Auf der Digitalkonferenz in München herrscht Aufbruchstimmung.
München Die Grundstimmung bei der DLD-Konferenz in München war positiv wie lange nicht. Klar, die Konferenz des Burda-Konzerns bringt alljährlich kurz vor dem Davoser Gipfeltreffen Berufsoptimisten zusammen – Start-up-Unternehmer mit Risikokapitalgebern, Wissenschaftler mit Aktivisten, Studenten mit emeritierten Geistesgrößen. Doch diesmal, knapp zwei Wochen vor dem Brexit, sorgte ausgerechnet ein Gast aus Brüssel für zusätzliche Aufbruchstimmung. Hier finden Sie die sieben wichtigsten Lehren aus der DLD:
1. Europa hat das Rennen um die Digitalisierung noch nicht verloren.

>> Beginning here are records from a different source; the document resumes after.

import Summits.CriticalPhenomena.PercolationContinuityZ3.Theorems.PercNearOneGluingNoHeavyLowerTailSahiE3ProdRow03UnionMeasure
import Summits.CriticalPhenomena.PercolationContinuityZ3.Theorems.PercNearOneGluingNoHeavyLowerTailSahiE4UnionRowFacts
import Mathlib.Tactic.LinearCombination
import HarnessLib

/-!
# `NoHeavyLowerTail` (crux stmt-CriticalPhenomena-4575), Sahi programme P4 — ★ THE PRODUCT-ROW RUNG `E₃(u₀u₃, u₁, u₂) ≥ 0`, lattice level

Support file (cell `prim-l12`, seat P4, generation 38; `--supports stmt-CriticalPhenomena-4575`).  No definitions, no named facts, no sorries;
standard axioms.  `γ`, `β` finite preorders with probability weights `μ`, `ν`; `μ` Sahi-positive of order 2 (positively associated
[Sahi2008, §2]); `ν` Sahi-positive of order 3 (hence of order 2, `SahiPositive.of_succ`); `a : Fin 4 → γ → [0,1]` and `b : Fin 4 → β → [0,1]`
monotone, `b_3 = 0`; `u_i = a_i ⊕ b_i` on `γ × β`.
THEOREM `sahiE_three_prodRow03_orThree_nonneg_of_sahiPositive`: if `E₃(a_i,a_j,a_k) ≥ 0` on the four sub-triples, the six order-3 product
rows `E₃(a_ia_j, a_k, a_l) ≥ 0` and `E₄(a) ≥ 0` hold on `γ` (the `H₄⁺` rows of `a`), then `E₃^{μ⊗ν}(u₀u₃, u₁, u₂) ≥ 0` for EVERY monotone
block on a Sahi-3-positive lattice feeding the members `0, 1, 2`.  All Harris rows (`a`: hold and fail form, `SahiE4UnionHold.rowH_…/rowF_…`;
`b`: `rowH_…` for `ν`) and `E₃(b) ≥ 0` (from `SahiPositive ν 3`) are discharged here.  With `…SahiE3ProductRowUnionLattice`/`…Three`
(`E₃(u₀u₁,u₂,u₃)`) and `…SahiE4UnionThreeLattice` (`E₄`), every `H₄⁺` row of the OR family with a three-member block is now a theorem at
lattice level.  HONEST FRAMING: nothing here is Sahi's conjecture itself. [this work]
-/

noncomputable section

namespace Summit.CriticalPhenomena.PercolationContinuityZ3.Theorems.SahiE3ProdRow03Union

open Finset Function Literature.Combinatorics.Sahi2008
open Summit.CriticalPhenomena.PercolationContinuityZ3.Theorems.SahiE4UnionHold
open Summit.CriticalPhenomena.PercolationContinuityZ3.Theorems.SahiE4UnionThree

variable {γ β : Type*} [Fintype γ] [Fintype β] [Preorder γ] [Preorder β]

set_option maxHeartbeats 4000000 in
/-- **Order-3 product-row rung `E₃(u₀u₃, u₁, u₂) ≥ 0`, general three-member block, LATTICE level.**  See the module docstring. [this work] -/
theorem sahiE_three_prodRow03_orThree_nonneg_of_sahiPositive (μ : γ → ℝ) (ν : β → ℝ)
    (hμ0 : ∀ t, 0 ≤ μ t) (hμ1 : ∑ t, μ t = 1) (hν0 : ∀ t, 0 ≤ ν t) (hν1 : ∑ t, ν t = 1) (hμ2 : SahiPositive μ 2) (hν3 : SahiPositive ν 3)
    (a : Fin 4 → γ → ℝ) (b : Fin 4 → β → ℝ) (ha0 : ∀ i t, 0 ≤ a i t) (ha1 : ∀ i t, a i t ≤ 1) (ham : ∀ i, Monotone (a i))
    (hb0 : ∀ i t, 0 ≤ b i t) (hb1 : ∀ i t, b i t ≤ 1) (hbm : ∀ i, Monotone (b i)) (hbz3 : ∀ t, b 3 t = 0)
    (hha_e3h_012 : 0 ≤ sahiE μ 3 ![a 0, a 1, a 2])
    (hha_e3h_013 : 0 ≤ sahiE μ 3 ![a 0, a 1, a 3])
    (hha_e3h_023 : 0 ≤ sahiE μ 3 ![a 0, a 2, a 3])
    (hha_e3h_123 : 0 ≤ sahiE μ 3 ![a 1, a 2, a 3])
    (hha_p3h_01 : 0 ≤ sahiE μ 3 ![a 0 * a 1, a 2, a 3])
    (hha_p3h_02 : 0 ≤ sahiE μ 3 ![a 0 * a 2, a 1, a 3])
    (hha_p3h_12 : 0 ≤ sahiE μ 3 ![a 1 * a 2, a 0, a 3])
    (hha_p3h_03 : 0 ≤ sahiE μ 3 ![a 0 * a 3, a 1, a 2])
    (hha_p3h_13 : 0 ≤ sahiE μ 3 ![a 1 * a 3, a 0, a 2])
    (hha_p3h_23 : 0 ≤ sahiE μ 3 ![a 2 * a 3, a 0, a 1])
    (hha_e4h : 0 ≤ sahiE μ 4 a)
    : 0 ≤ sahiE (fun p : γ × β => μ p.1 * ν p.2) 3 ![(fun (i : Fin 4) (p : γ × β) => a i p.1 + b i p.2 - a i p.1 * b i p.2) 0 * (fun (i : Fin 4) (p : γ × β) => a i p.1 + b i p.2 - a i p.1 * b i p.2) 3, (fun (i : Fin 4) (p : γ × β) => a i p.1 + b i p.2 - a i p.1 * b i p.2) 1, (fun (i : Fin 4) (p : γ × β) => a i p.1 + b i p.2 - a i p.1 * b i p.2) 2] := by
  have hν2 : SahiPositive ν 2 := SahiPositive.of_succ hν0 hν1 hν3
  exact sahiE_three_prodRow03_orThree_nonneg μ ν hμ0 hμ1 hν0 hν1 a b ha0 ha1 hb0 hb1 hbz3
    (by have h := rowH_0_1 μ hμ2 a ha0 ham; linarith) (by have h := rowH_0_2 μ hμ2 a ha0 ham; linarith) (by have h := rowH_0_12 μ hμ2 a ha0 ham; linarith) (by have h := rowH_0_3 μ hμ2 a ha0 ham; linarith) (by have h := rowH_0_13 μ hμ2 a ha0 ham; linarith) (by have h := rowH_0_23 μ hμ2 a ha0 ham; linarith) (by have h := rowH_0_123 μ hμ2 a ha0 ham; linarith) (by have h := rowH_1_2 μ hμ2 a ha0 ham; linarith) (by have h := rowH_1_02 μ hμ2 a ha0 ham; linarith) (by have h := rowH_1_3 μ hμ2 a ha0 ham; linarith) (by have h := rowH_1_03 μ hμ2 a ha0 ham; linarith) (by have h := rowH_1_23 μ hμ2 a ha0 ham; linarith) (by have h := rowH_1_023 μ hμ2 a ha0 ham; linarith) (by have h := rowH_01_2 μ hμ2 a ha0 ham; linarith) (by have h := rowH_01_3 μ hμ2 a ha0 ham; linarith) (by have h := rowH_01_23 μ hμ2 a ha0 ham; linarith) (by have h := rowH_2_3 μ hμ2 a ha0 ham; linarith) (by have h := rowH_2_03 μ hμ2 a ha0 ham; linarith) (by have h := rowH_2_13 μ hμ2 a ha0 ham; linarith) (by have h := rowH_2_013 μ hμ2 a ha0 ham; linarith) (by have h := rowH_02_3 μ hμ2 a ha0 ham; linarith) (by have h := rowH_02_13 μ hμ2 a ha0 ham; linarith) (by have h := rowH_12_3 μ hμ2 a ha0 ham; linarith) (by have h := rowH_12_03 μ hμ2 a ha0 ham; linarith) (by have h := rowH_012_3 μ hμ2 a ha0 ham; linarith) (by have h := rowF_0_1 μ hμ1 hμ2 a ha0 ham; linarith) (by have h := rowF_0_2 μ hμ1 hμ2 a ha0 ham; linarith) (by have h := rowF_0_12 μ hμ1 hμ2 a ha0 ha1 ham; linarith) (by have h := rowF_0_3 μ hμ1 hμ2 a ha0 ham; linarith) (by have h := rowF_0_13 μ hμ1 hμ2 a ha0 ha1 ham; linarith) (by have h := rowF_0_23 μ hμ1 hμ2 a ha0 ha1 ham; linarith) (by have h := rowF_0_123 μ hμ1 hμ2 a ha0 ha1 ham; linarith) (by have h := rowF_1_2 μ hμ1 hμ2 a ha0 ham; linarith) (by have h := rowF_1_02 μ hμ1 hμ2 a ha0 ha1 ham; linarith) (by have h := rowF_1_3 μ hμ1 hμ2 a ha0 ham; linarith) (by have h := rowF_1_03 μ hμ1 hμ2 a ha0 ha1 ham; linarith) (by have h := rowF_1_23 μ hμ1 hμ2 a ha0 ha1 ham; linarith) (by have h := rowF_1_023 μ hμ1 hμ2 a ha0 ha1 ham; linarith) (by have h := rowF_01_2 μ hμ1 hμ2 a ha0 ha1 ham; linarith) (by have h := rowF_01_3 μ hμ1 hμ2 a ha0 ha1 ham; linarith) (by have h := rowF_01_23 μ hμ1 hμ2 a ha0 ha1 ham; linarith) (by have h := rowF_2_3 μ hμ1 hμ2 a ha0 ham; linarith) (by have h := rowF_2_03 μ hμ1 hμ2 a ha0 ha1 ham; linarith) (by have h := rowF_2_13 μ hμ1 hμ2 a ha0 ha1 ham; linarith) (by have h := rowF_2_013 μ hμ1 hμ2 a ha0 ha1 ham; linarith) (by have h := rowF_02_3 μ hμ1 hμ2 a ha0 ha1 ham; linarith) (by have h := rowF_02_13 μ hμ1 hμ2 a ha0 ha1 ham; linarith) (by have h := rowF_12_3 μ hμ1 hμ2 a ha0 ha1 ham; linarith) (by have h := rowF_12_03 μ hμ1 hμ2 a ha0 ha1 ham; linarith) (by have h := rowF_012_3 μ hμ1 hμ2 a ha0 ha1 ham; linarith) hha_e3h_012 hha_e3h_013 hha_e3h_023 hha_e3h_123 hha_p3h_01 hha_p3h_02 hha_p3h_12 hha_p3h_03 hha_p3h_13 hha_p3h_23 hha_e4h
    (by have h := rowH_0_1 ν hν2 b hb0 hbm; linarith) (by have h := rowH_0_2 ν hν2 b hb0 hbm; linarith) (by have h := rowH_1_2 ν hν2 b hb0 hbm; linarith) (by have h := rowH_01_2 ν hν2 b hb0 hbm; linarith) (by have h := rowH_1_02 ν hν2 b hb0 hbm; linarith) (by have h := rowH_0_12 ν hν2 b hb0 hbm; linarith) (hν3 ![b 0, b 1, b 2] (fun i t => by fin_cases i <;> exact hb0 _ t) (fun i => by fin_cases i <;> exact hbm _))

end Summit.CriticalPhenomena.PercolationContinuityZ3.Theorems.SahiE3ProdRow03Union

end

Der EU-Binnenmarkt-Kommissar Thierry Breton vertrat seine Chefin Ursula von der Leyen auf der DLD-Bühne. In freier Rede bewies der frühere Orange-Chef eine solide Fachkenntnis, die viele Teilnehmer überraschte – und Optimismus. „Wir mögen als Europa die erste Welle der Daten-Revolution verpasst haben, aber ich werde alles dafür tun, dass wir die zweite Welle nicht verpassen: die B2B-Daten“, versprach der Franzose. Die EU werde dabei globale Standards setzen: „Sie können auf mich zählen. Wir werden sehr deutlich sein bei den Regeln, denen Unternehmen bei der Datenverarbeitung in der EU unterliegen.“
Weitgehende Einigkeit herrschte drüber, dass Europa die verlorenen Schlachten von gestern nicht erneut schlagen sollte. Der britische Sachbuchautor Andrew Keen brachte es auf den Punkt: Europa könne nur verlieren, wenn es versuche, bei Produkten wie Browsern, Smartphones und Suchmaschinen hinter den USA und China herzulaufen.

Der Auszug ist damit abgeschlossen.